/-- `M₂` is smooth in `(a, b, t, s) ∈ ℝ⁴` (for `q₀ > 0`). [cite: BenfattoGiulianiMastropietro2003, §6 (7.5) p.25 (L80–90)] -/
theorem contDiff_rMult₂ (pF : ℝ) {q₀ : ℝ} (hq₀ : 0 < q₀) :
    ContDiff ℝ ∞ fun x : ℝ × ℝ × ℝ × ℝ => rMult₂ pF q₀ x.1 x.2.1 x.2.2.1 x.2.2.2 := by
  have ha : ContDiff ℝ ∞ fun x : ℝ × ℝ × ℝ × ℝ => x.1 := contDiff_fst
  have hb : ContDiff ℝ ∞ fun x : ℝ × ℝ × ℝ × ℝ => x.2.1 := contDiff_fst.comp contDiff_snd
  have ht : ContDiff ℝ ∞ fun x : ℝ × ℝ × ℝ × ℝ => x.2.2.1 := contDiff_fst.comp (contDiff_snd.comp contDiff_snd)
  have hs : ContDiff ℝ ∞ fun x : ℝ × ℝ × ℝ × ℝ => x.2.2.2 := contDiff_snd.comp (contDiff_snd.comp contDiff_snd)
  have hlin := (ht.mul ((hs.pow 2).mul ha)).add (contDiff_const (c := pF))
  have hcore := (hlin.mul ha).add (ht.mul (hb.pow 2))
  have hrho := (hlin.pow 2).add ((ht.mul (hs.mul hb)).pow 2)
  have hη := (contDiff_sectorInvCutoff (n := (⊤ : ℕ∞)) hq₀).comp hrho
  exact ((ht.mul hb).mul hcore).mul hη

/-- **`m₁(t, k⃗) = s² M₁` in the chart** once `ρ(t)² ≥ q₀/2`: for `k'₁ = s²a`, `k'₂ = sb`,
`(tk'₁+p_F)/ρ · ((tk'₁+p_F)k'₁ + t(k'₂)²)/ρ = s²·(t s²a+p_F)((t s²a+p_F)a + t b²)/ρ²`. [cite: BenfattoGiulianiMastropietro2003, §6 (7.5) p.25 (L80–90)] -/
theorem dMultiplier₁_eq_of_coords {pF q₀ θ₀ t a b s : ℝ} (hq₀ : 0 < q₀) {k : Fin 2 → ℝ}
    (h1 : (k - pF • dir θ₀) ⬝ᵥ dir θ₀ = s ^ 2 * a) (h2 : (k - pF • dir θ₀) ⬝ᵥ tdir θ₀ = s * b)
    (hρ : q₀ / 2 ≤ dRhoSq pF a b t s) :
    dMultiplier₁ pF θ₀ t k = s ^ 2 * rMult₁ pF q₀ a b t s := by
  have hD0 : 0 < dRhoSq pF a b t s := lt_of_lt_of_le (by positivity) hρ
  have hsq : Real.sqrt (dRhoSq pF a b t s) ≠ 0 := (Real.sqrt_pos.2 hD0).ne'
  rw [dMultiplier₁, h1, h2, rMult₁, sectorInvCutoff_eq_inv hq₀ hρ]
  have hrw : (t * (s ^ 2 * a) + pF) ^ 2 + (t * (s * b)) ^ 2 = dRhoSq pF a b t s := rfl
  rw [hrw, dCore]
  field_simp
  rw [Real.sq_sqrt hD0.le]
  ring
/-! ## §1 ★★ The multiplier bound in the `Q`-currency -/

/-- ★★ **`|Lin_{U₀}(A)| ≤ 2ε₀L^{−(K−n)}·Σ_c‖(Q (K−n) A)(c)‖`** for every R2-critical `U₀ ∈ (6)(ε₀)` (`10¹⁰L⁶ε₀ ≤ 1`), every `𝔰𝔲(2)`-valued bond field `A` and every recursion family
`Q` of the true one-step linearisations along `U₀`'s tower (`hQ0 ∕ hQs`): the curve-currency bound `Prop7FirstVariationMultiplier.abs_lin_le_constraint_velocity` along
`Γ₀(s) = e^{sA}U₀`, whose averaged velocity is `(Q (K−n) A)(c)·V_c` by FILE 1. [cite: Balaban1985Variational, (141)-(143) p.299; Balaban1985BackgroundPropagators, (3.11) p.392] -/
theorem abs_lin_le_sum_norm_trueLinIter (hnK : n ≤ K)
    {V : GaugeField (F.P n) 0 (Matrix.specialUnitaryGroup (Fin 2) ℂ)} {U₀ : GaugeField (F.P K) 0 (Matrix.specialUnitaryGroup (Fin 2) ℂ)}
    (hcrit : IsCritR2 F n K hnK V U₀) {ε₀ : ℝ} (hε₀ : 0 < ε₀) (hε : 10 ^ 10 * (F.L : ℝ) ^ 6 * ε₀ ≤ 1) (hU₀reg : RegPr F n K ε₀ U₀)
    (Q : (k : ℕ) → (PBond (F.P K) 0 → Matrix (Fin 2) (Fin 2) ℂ) → PBond (F.P K) k → Matrix (Fin 2) (Fin 2) ℂ) (hQ0 : ∀ Y, Q 0 Y = Y)
    (hQs : ∀ (k : ℕ) (Y : PBond (F.P K) 0 → Matrix (Fin 2) (Fin 2) ℂ) (c : PBond (F.P K) (k + 1)), Q (k + 1) Y c
      = fderiv ℂ (eml : (Idx (F.P K) → Matrix (Fin 2) (Fin 2) ℂ) → Matrix (Fin 2) (Fin 2) ℂ)
            (fun i => ((loopHol (Averaging.iter (fun i => blockAvg (P := F.P K) (j := i) (expMeanLogSU (n := Fin 2))) k U₀) c i :
              Matrix.specialUnitaryGroup (Fin 2) ℂ) : Matrix (Fin 2) (Fin 2) ℂ))
            (fun i => covWalkSum (Averaging.iter (fun i => blockAvg (P := F.P K) (j := i) (expMeanLogSU (n := Fin 2))) k U₀) (Q k Y)
                (walk (emb c.src) (loopWord (F.P K).L c.dir (off i.1) i.2.1 i.2.2))
              * ((loopHol (Averaging.iter (fun i => blockAvg (P := F.P K) (j := i) (expMeanLogSU (n := Fin 2))) k U₀) c i :
                Matrix.specialUnitaryGroup (Fin 2) ℂ) : Matrix (Fin 2) (Fin 2) ℂ))
            * star ((corr (expMeanLogSU (n := Fin 2)) (Averaging.iter (fun i => blockAvg (P := F.P K) (j := i) (expMeanLogSU (n := Fin 2))) k U₀) c :
                Matrix.specialUnitaryGroup (Fin 2) ℂ) : Matrix (Fin 2) (Fin 2) ℂ)
          + ((corr (expMeanLogSU (n := Fin 2)) (Averaging.iter (fun i => blockAvg (P := F.P K) (j := i) (expMeanLogSU (n := Fin 2))) k U₀) c :
                Matrix.specialUnitaryGroup (Fin 2) ℂ) : Matrix (Fin 2) (Fin 2) ℂ)
            * covWalkSum (Averaging.iter (fun i => blockAvg (P := F.P K) (j := i) (expMeanLogSU (n := Fin 2))) k U₀) (Q k Y)
                (walk (emb c.src) (List.replicate (F.P K).L (c.dir, true)))
            * star ((corr (expMeanLogSU (n := Fin 2)) (Averaging.iter (fun i => blockAvg (P := F.P K) (j := i) (expMeanLogSU (n := Fin 2))) k U₀) c :
                Matrix.specialUnitaryGroup (Fin 2) ℂ) : Matrix (Fin 2) (Fin 2) ℂ))
    (A : PBond (F.P K) 0 → Matrix (Fin 2) (Fin 2) ℂ) (hA : ∀ b, A b ∈ skewAdjoint (Matrix (Fin 2) (Fin 2) ℂ)) (htr : ∀ b, (A b).trace = 0) :
    |∑ p : Plaq (F.P K) 0, (1 / 2) * ((((((GaugeField.plaqHol U₀ p : Matrix.specialUnitaryGroup (Fin 2) ℂ) : Matrix (Fin 2) (Fin 2) ℂ)) - 1)ᴴ
          * ((A ⟨p.src, p.μ⟩
              + (U₀ ⟨p.src, p.μ⟩ : Matrix (Fin 2) (Fin 2) ℂ) * A ⟨p.src.shift p.μ, p.ν⟩ * star (U₀ ⟨p.src, p.μ⟩ : Matrix (Fin 2) (Fin 2) ℂ)
              - ((U₀ ⟨p.src, p.μ⟩ * U₀ ⟨p.src.shift p.μ, p.ν⟩ * (U₀ ⟨p.src.shift p.ν, p.μ⟩)⁻¹ : Matrix.specialUnitaryGroup (Fin 2) ℂ) : Matrix (Fin 2) (Fin 2) ℂ)
                  * A ⟨p.src.shift p.ν, p.μ⟩
                  * star ((U₀ ⟨p.src, p.μ⟩ * U₀ ⟨p.src.shift p.μ, p.ν⟩ * (U₀ ⟨p.src.shift p.ν, p.μ⟩)⁻¹ : Matrix.specialUnitaryGroup (Fin 2) ℂ) : Matrix (Fin 2) (Fin 2) ℂ)
              - ((GaugeField.plaqHol U₀ p : Matrix.specialUnitaryGroup (Fin 2) ℂ) : Matrix (Fin 2) (Fin 2) ℂ) * A ⟨p.src, p.ν⟩
                  * star ((GaugeField.plaqHol U₀ p : Matrix.specialUnitaryGroup (Fin 2) ℂ) : Matrix (Fin 2) (Fin 2) ℂ))
            * ((GaugeField.plaqHol U₀ p : Matrix.specialUnitaryGroup (Fin 2) ℂ) : Matrix (Fin 2) (Fin 2) ℂ))).trace).re|
      ≤ 2 * ε₀ * ((F.L : ℝ) ^ (K - n))⁻¹ * ∑ c : PBond (F.P K) (K - n), ‖Q (K - n) A c‖ := by
  classical
  -- the exponential family and its velocities
  set Γ₀ : ℝ → GaugeField (F.P K) 0 (Matrix.specialUnitaryGroup (Fin 2) ℂ) :=
    fun t b => ⟨exp (t • A b) * (U₀ b : Matrix (Fin 2) (Fin 2) ℂ), expCurve_mem (hA b) (htr b) (U₀ b) t⟩ with hΓ₀
  have hΓ₀0 : Γ₀ 0 = U₀ := by
    funext b; apply Subtype.ext
    show exp ((0 : ℝ) • A b) * (U₀ b : Matrix (Fin 2) (Fin 2) ℂ) = (U₀ b : Matrix (Fin 2) (Fin 2) ℂ)
    rw [zero_smul, exp_zero, one_mul]
  have hΓ₀d : ∀ b : PBond (F.P K) 0, HasDerivAt (fun t : ℝ => (Γ₀ t b : Matrix (Fin 2) (Fin 2) ℂ)) (A b * (U₀ b : Matrix (Fin 2) (Fin 2) ℂ)) 0 := by
    intro b
    have h1 := (hasDerivAt_exp_smul_const' (A b) (0 : ℝ)).mul_const (U₀ b : Matrix (Fin 2) (Fin 2) ℂ)
    simp only [zero_smul, exp_zero, mul_one] at h1
    exact h1
  have hUU : ∀ b : PBond (F.P K) 0, (U₀ b : Matrix (Fin 2) (Fin 2) ℂ) * star (U₀ b : Matrix (Fin 2) (Fin 2) ℂ) = 1 := fun b => coe_mul_star_self _
  have hratio : ∀ b : PBond (F.P K) 0, HasDerivAt (fun s : ℝ => ((Γ₀ s b : Matrix.specialUnitaryGroup (Fin 2) ℂ) : Matrix (Fin 2) (Fin 2) ℂ) *
      star ((U₀ b : Matrix.specialUnitaryGroup (Fin 2) ℂ) : Matrix (Fin 2) (Fin 2) ℂ)) (A b) 0 := by
    intro b
    have h := (hΓ₀d b).mul_const (star ((U₀ b : Matrix.specialUnitaryGroup (Fin 2) ℂ) : Matrix (Fin 2) (Fin 2) ℂ))
    rwa [Matrix.mul_assoc, hUU, Matrix.mul_one] at h
  obtain ⟨hα, ha24, haN⟩ := tower_loop_rows_of_regPr F hε₀ hε hU₀reg (K := K) (n := n)
  have hmain := abs_lin_le_constraint_velocity F hnK hcrit hε₀ hε hU₀reg Γ₀ hΓ₀0 A hΓ₀d
  refine hmain.trans (le_of_eq ?_)
  congr 1
  refine Finset.sum_congr rfl fun c _ => ?_
  rw [(hasDerivAt_iter U₀ Γ₀ hΓ₀0 A hratio Q hQ0 hQs _ hα ha24 haN c).deriv]
  exact CStarRing.norm_mul_mem_unitary _ (Matrix.specialUnitaryGroup_le_unitaryGroup (Averaging.iter _ (K - n) U₀ c).2)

_ _ _

ASSIGNMENT:
In the data above, find the line with "dMultiplier₁ pF θ₀" and the line with "(hcrit : IsCritR2". Retype both, plus every line between them, exactly.

EXERCISE RESULT:
    dMultiplier₁ pF θ₀ t k = s ^ 2 * rMult₁ pF q₀ a b t s := by
  have hD0 : 0 < dRhoSq pF a b t s := lt_of_lt_of_le (by positivity) hρ
  have hsq : Real.sqrt (dRhoSq pF a b t s) ≠ 0 := (Real.sqrt_pos.2 hD0).ne'
  rw [dMultiplier₁, h1, h2, rMult₁, sectorInvCutoff_eq_inv hq₀ hρ]
  have hrw : (t * (s ^ 2 * a) + pF) ^ 2 + (t * (s * b)) ^ 2 = dRhoSq pF a b t s := rfl
  rw [hrw, dCore]
  field_simp
  rw [Real.sq_sqrt hD0.le]
  ring
/-! ## §1 ★★ The multiplier bound in the `Q`-currency -/

/-- ★★ **`|Lin_{U₀}(A)| ≤ 2ε₀L^{−(K−n)}·Σ_c‖(Q (K−n) A)(c)‖`** for every R2-critical `U₀ ∈ (6)(ε₀)` (`10¹⁰L⁶ε₀ ≤ 1`), every `𝔰𝔲(2)`-valued bond field `A` and every recursion family
`Q` of the true one-step linearisations along `U₀`'s tower (`hQ0 ∕ hQs`): the curve-currency bound `Prop7FirstVariationMultiplier.abs_lin_le_constraint_velocity` along
`Γ₀(s) = e^{sA}U₀`, whose averaged velocity is `(Q (K−n) A)(c)·V_c` by FILE 1. [cite: Balaban1985Variational, (141)-(143) p.299; Balaban1985BackgroundPropagators, (3.11) p.392] -/
theorem abs_lin_le_sum_norm_trueLinIter (hnK : n ≤ K)
    {V : GaugeField (F.P n) 0 (Matrix.specialUnitaryGroup (Fin 2) ℂ)} {U₀ : GaugeField (F.P K) 0 (Matrix.specialUnitaryGroup (Fin 2) ℂ)}
    (hcrit : IsCritR2 F n K hnK V U₀) {ε₀ : ℝ} (hε₀ : 0 < ε₀) (hε : 10 ^ 10 * (F.L : ℝ) ^ 6 * ε₀ ≤ 1) (hU₀reg : RegPr F n K ε₀ U₀)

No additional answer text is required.